### Task requirements
Every line below from the one containing "have hmm : m" through the one containing "-- the rescaled" must be transcribed exactly. Omit all lines outside that stretch.

Start of Records supplied

import Literature.Analysis.FluidPDE.ClassicalSolutionRescale
import Literature.Analysis.FluidPDE.KNSSLocalSmoothingHolds
import HarnessLib

/-!
# Crux `FrequencyRigidity` (stmt-NavierStokesRegularity-2955), line `two-ended-pinning`:
  stub `stub_scaleInvariantBounds_of_unitTime`

Helper file (lands `--supports stmt-NavierStokesRegularity-2955`) proving the registered stub
`stub_scaleInvariantBounds_of_unitTime` of the line's skeleton: the **rescaling bookkeeping** that
transfers unit-time, unit-viscosity derivative bounds to scale-invariant bounds at every negative
time and every viscosity.

What is proved. Assume that for every Type-I constant `C` there are constants `C'_k` such that
every classical Navier–Stokes flow `(u, p)` with viscosity `1` and zero force on `ℝ³ × (−∞, 0)`
obeying the global time-Type-I bound `‖u(t, x)‖ ≤ C/√(−t)` satisfies `‖Dᵏu(−1, x)‖ ≤ C'_k` for all
`k ≥ 1` and all `x`. Then for every viscosity `ν > 0` and every `C` there are constants `C''_k`
such that every classical flow `(v, q)` with viscosity `ν`, zero force and the Type-I bound with
constant `C` obeys `‖Dᵏv(t, x)‖ ≤ C''_k (−t)^{−(k+1)/2}` for all `k ≥ 1`, `t < 0`, `x`.

How. For `t < 0` put `L = √(−t)`, `m = √ν` and rescale space–time about the origin,
`w(s, y) = (L/m) v(−t s, L m y)` (`IsClassicalNSSolutionOn.stRescale` with `α = L/m`,
`γ = L m`, `β = α γ = −t`): `w` is a classical flow with viscosity `α ν / γ = 1` and zero force on
`(−∞, 0)`, with the Type-I bound of constant `C/√ν`, and `w(−1, y) = (L/m) v(t, L m y)`. The
hypothesis bounds `‖Dᵏw(−1, ·)‖ ≤ C'_k`; undoing the homothety
(`norm_iteratedFDeriv_comp_smul_le`, `iteratedFDeriv_const_smul_real`) gives
`‖Dᵏv(t, x)‖ ≤ (m/L) (L m)^{−k} C'_k = √ν (√ν)^{−k} C'_k (−t)^{−(k+1)/2}`.

Sources: Koch–Nadirashvili–Seregin–Šverák 2009, §1 (scaling (1.3)) and §4
[KochNadirashviliSereginSverak2009]; Leray 1934, §20 (similarity transformation) [Leray1934].
-/

noncomputable section

namespace Summit.NavierStokesRegularity.NavierStokesRegularity.Theorems.FrequencyRigidity.TwoEndedPinning

open Literature.Analysis.FluidPDE MeasureTheory Set Filter Topology Function
open scoped RealInnerProductSpace Laplacian ContDiff

/-- The affine time change `r ↦ 0 + β r` with `β > 0` pulls `(−∞, 0)` back to itself. [folklore] -/
private theorem preimage_zero_add_mul_Iio {β : ℝ} (hβ : 0 < β) :
    ((fun r => (0 : ℝ) + β * r) ⁻¹' Iio 0) = Iio 0 := by
  ext r
  simp only [mem_preimage, mem_Iio, zero_add]
  constructor
  · intro h
    exact lt_of_mul_lt_mul_left (by rwa [mul_zero]) hβ.le
  · intro h
    exact mul_neg_of_pos_of_neg hβ h

/-- `(−t)^{−(k+1)/2} = (√(−t))⁻¹^{k+1}` for `t < 0`. [folklore] -/
private theorem rpow_neg_half_succ {t : ℝ} (ht : t < 0) (k : ℕ) :
    (-t) ^ (-((k : ℝ) + 1) / 2) = (Real.sqrt (-t))⁻¹ ^ (k + 1) := by
  rw [show -((k : ℝ) + 1) / 2 = (1 / 2 : ℝ) * (-(((k + 1 : ℕ) : ℝ))) by push_cast; ring,
    Real.rpow_mul (neg_pos.2 ht).le, ← Real.sqrt_eq_rpow, Real.rpow_neg (Real.sqrt_nonneg _),
    Real.rpow_natCast, inv_pow]

/-- **Stub `stub_scaleInvariantBounds_of_unitTime` (rescaling bookkeeping).** If unit-viscosity
classical Navier–Stokes flows on `ℝ³ × (−∞, 0)` with the global time-Type-I bound of constant `C`
have `‖Dᵏu(−1, ·)‖ ≤ C'_k` (`k ≥ 1`, constants depending on `C` only), then classical flows with
any viscosity `ν > 0` and the Type-I bound of constant `C` obey the scale-invariant bounds
`‖Dᵏv(t, x)‖ ≤ C''_k (−t)^{−(k+1)/2}` for all `k ≥ 1`, `t < 0`, `x`, with `C''_k` depending on
`(ν, C, k)` only: rescale `w(s, y) = (L/m) v(−t s, L m y)`, `L = √(−t)`, `m = √ν`, which has
viscosity `1`, the Type-I bound with constant `C/√ν` and `w(−1, y) = (L/m) v(t, L m y)`, and undo
the homothety in the `k`-th derivative.
[cite: KochNadirashviliSereginSverak2009, §1 (1.3) and §4] -/
theorem stub_scaleInvariantBounds_of_unitTime :
    (∀ C : ℝ, ∃ C' : ℕ → ℝ,
      ∀ (u : ℝ → EuclideanSpace ℝ (Fin 3) → EuclideanSpace ℝ (Fin 3))
        (p : ℝ → EuclideanSpace ℝ (Fin 3) → ℝ),
        Literature.Analysis.FluidPDE.IsClassicalNSSolutionOn (Set.Iio 0) 1 0 u p →
        Literature.Analysis.FluidPDE.HasTypeITimeDecay C u →
        ∀ k : ℕ, 1 ≤ k → ∀ x : EuclideanSpace ℝ (Fin 3), ‖iteratedFDeriv ℝ k (u (-1)) x‖ ≤ C' k) →
    ∀ ν C : ℝ, 0 < ν → ∃ C' : ℕ → ℝ,
      ∀ (v : ℝ → EuclideanSpace ℝ (Fin 3) → EuclideanSpace ℝ (Fin 3))
        (q : ℝ → EuclideanSpace ℝ (Fin 3) → ℝ),
        Literature.Analysis.FluidPDE.IsClassicalNSSolutionOn (Set.Iio 0) ν 0 v q →
        Literature.Analysis.FluidPDE.HasTypeITimeDecay C v →
        ∀ k : ℕ, 1 ≤ k → ∀ t : ℝ, t < 0 → ∀ x : EuclideanSpace ℝ (Fin 3),
          ‖iteratedFDeriv ℝ k (v t) x‖ ≤ C' k * (-t) ^ (-((k : ℝ) + 1) / 2) := by
  intro H ν C hν
  -- the Type-I constant after the rescaling is `C / √ν`
  set m : ℝ := Real.sqrt ν
  have hm0 : 0 < m := Real.sqrt_pos.2 hν
  have hmm : m * m = ν := Real.mul_self_sqrt hν.le
  obtain ⟨C', hC'⟩ := H (C / m)
  refine ⟨fun k => m * m⁻¹ ^ k * C' k, ?_⟩
  intro v q hv hC k hk t ht x
  -- the parabolic scale `L = √(−t)`
  set L : ℝ := Real.sqrt (-t) with hL
  have ht' : 0 < -t := neg_pos.2 ht
  have hL0 : 0 < L := Real.sqrt_pos.2 ht'
  have hLL : L * L = -t := Real.mul_self_sqrt ht'.le
  have hα : 0 < L / m := div_pos hL0 hm0
  have hγ : 0 < L * m := mul_pos hL0 hm0
  -- the rescaled flow `w(s, y) = (L/m) v(−t s, L m y)` has viscosity `1` and zero force on `(−∞, 0)`
  have key := hv.stRescale (α := L / m) (β := -t) (γ := L * m) hα hγ
    (by rw [← hLL]; field_simp) 0 0
  have hvisc : L / m * ν / (L * m) = 1 := by
    rw [← hmm]
    field_simp
  rw [preimage_zero_add_mul_Iio ht', hvisc, smul_stPull_zero] at key
  -- ... and the Type-I bound with constant `C / √ν`
  have hTI : HasTypeITimeDecay (C / m) ((L / m) • stPull (-t) (L * m) 0 0 v) := by
    intro s hs y
    have hts : -t * s < 0 := mul_neg_of_pos_of_neg ht' hs
    have h1 := hC (-t * s) hts ((L * m) • y)
    have hsq : Real.sqrt (-(-t * s)) = L * Real.sqrt (-s) := by
      rw [show -(-t * s) = -t * -s by ring, Real.sqrt_mul ht'.le]
    have hs0 : 0 < Real.sqrt (-s) := Real.sqrt_pos.2 (neg_pos.2 hs)
    have hwsy : ((L / m) • stPull (-t) (L * m) 0 0 v) s y = (L / m) • v (-t * s) ((L * m) • y) := by
      simp only [Pi.smul_apply, stPull_apply, zero_add]
    calc ‖((L / m) • stPull (-t) (L * m) 0 0 v) s y‖
        = L / m * ‖v (-t * s) ((L * m) • y)‖ := by
          rw [hwsy, norm_smul, Real.norm_of_nonneg hα.le]
      _ ≤ L / m * (C / Real.sqrt (-(-t * s))) := mul_le_mul_of_nonneg_left h1 hα.le
      _ = C / m / Real.sqrt (-s) := by
          rw [hsq]
          field_simp
  -- the unit-time bound for `w`, at the point `(L m)⁻¹ x`
  have hD := hC' _ _ key hTI k hk ((L * m)⁻¹ • x)
  -- undo the rescaling: `v t = (L/m)⁻¹ w(−1, (L m)⁻¹ ·)`
  have hvt : v t = fun z => (L / m)⁻¹ •
      ((L / m) • stPull (-t) (L * m) 0 0 v) (-1) ((L * m)⁻¹ • z) := by
    funext z
    simp only [Pi.smul_apply, stPull_apply, zero_add, smul_smul, inv_mul_cancel₀ hα.ne',
      mul_inv_cancel₀ hγ.ne', one_smul, mul_neg_one, neg_neg]
  have hcomp := norm_iteratedFDeriv_comp_smul_le (((L / m) • stPull (-t) (L * m) 0 0 v) (-1))
    (inv_ne_zero hγ.ne') k x
  rw [hvt, iteratedFDeriv_const_smul_real, norm_smul, norm_inv, Real.norm_of_nonneg hα.le]
  calc (L / m)⁻¹ * ‖iteratedFDeriv ℝ k
          (fun z => ((L / m) • stPull (-t) (L * m) 0 0 v) (-1) ((L * m)⁻¹ • z)) x‖
      ≤ (L / m)⁻¹ * (|(L * m)⁻¹| ^ k * C' k) :=
        mul_le_mul_of_nonneg_left
          (hcomp.trans (mul_le_mul_of_nonneg_left hD (pow_nonneg (abs_nonneg _) k)))
          (inv_pos.2 hα).le
    _ = m * m⁻¹ ^ k * C' k * (-t) ^ (-((k : ℝ) + 1) / 2) := by
        rw [rpow_neg_half_succ ht, ← hL, abs_of_pos (inv_pos.2 hγ), inv_div, mul_inv, mul_pow,
          div_eq_mul_inv]
        ring

end Summit.NavierStokesRegularity.NavierStokesRegularity.Theorems.FrequencyRigidity.TwoEndedPinning

end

End of Records supplied

### Response
  have hmm : m * m = ν := Real.mul_self_sqrt hν.le
  obtain ⟨C', hC'⟩ := H (C / m)
  refine ⟨fun k => m * m⁻¹ ^ k * C' k, ?_⟩
  intro v q hv hC k hk t ht x
  -- the parabolic scale `L = √(−t)`
  set L : ℝ := Real.sqrt (-t) with hL
  have ht' : 0 < -t := neg_pos.2 ht
  have hL0 : 0 < L := Real.sqrt_pos.2 ht'
  have hLL : L * L = -t := Real.mul_self_sqrt ht'.le
  have hα : 0 < L / m := div_pos hL0 hm0
  have hγ : 0 < L * m := mul_pos hL0 hm0
  -- the rescaled flow `w(s, y) = (L/m) v(−t s, L m y)` has viscosity `1` and zero force on `(−∞, 0)`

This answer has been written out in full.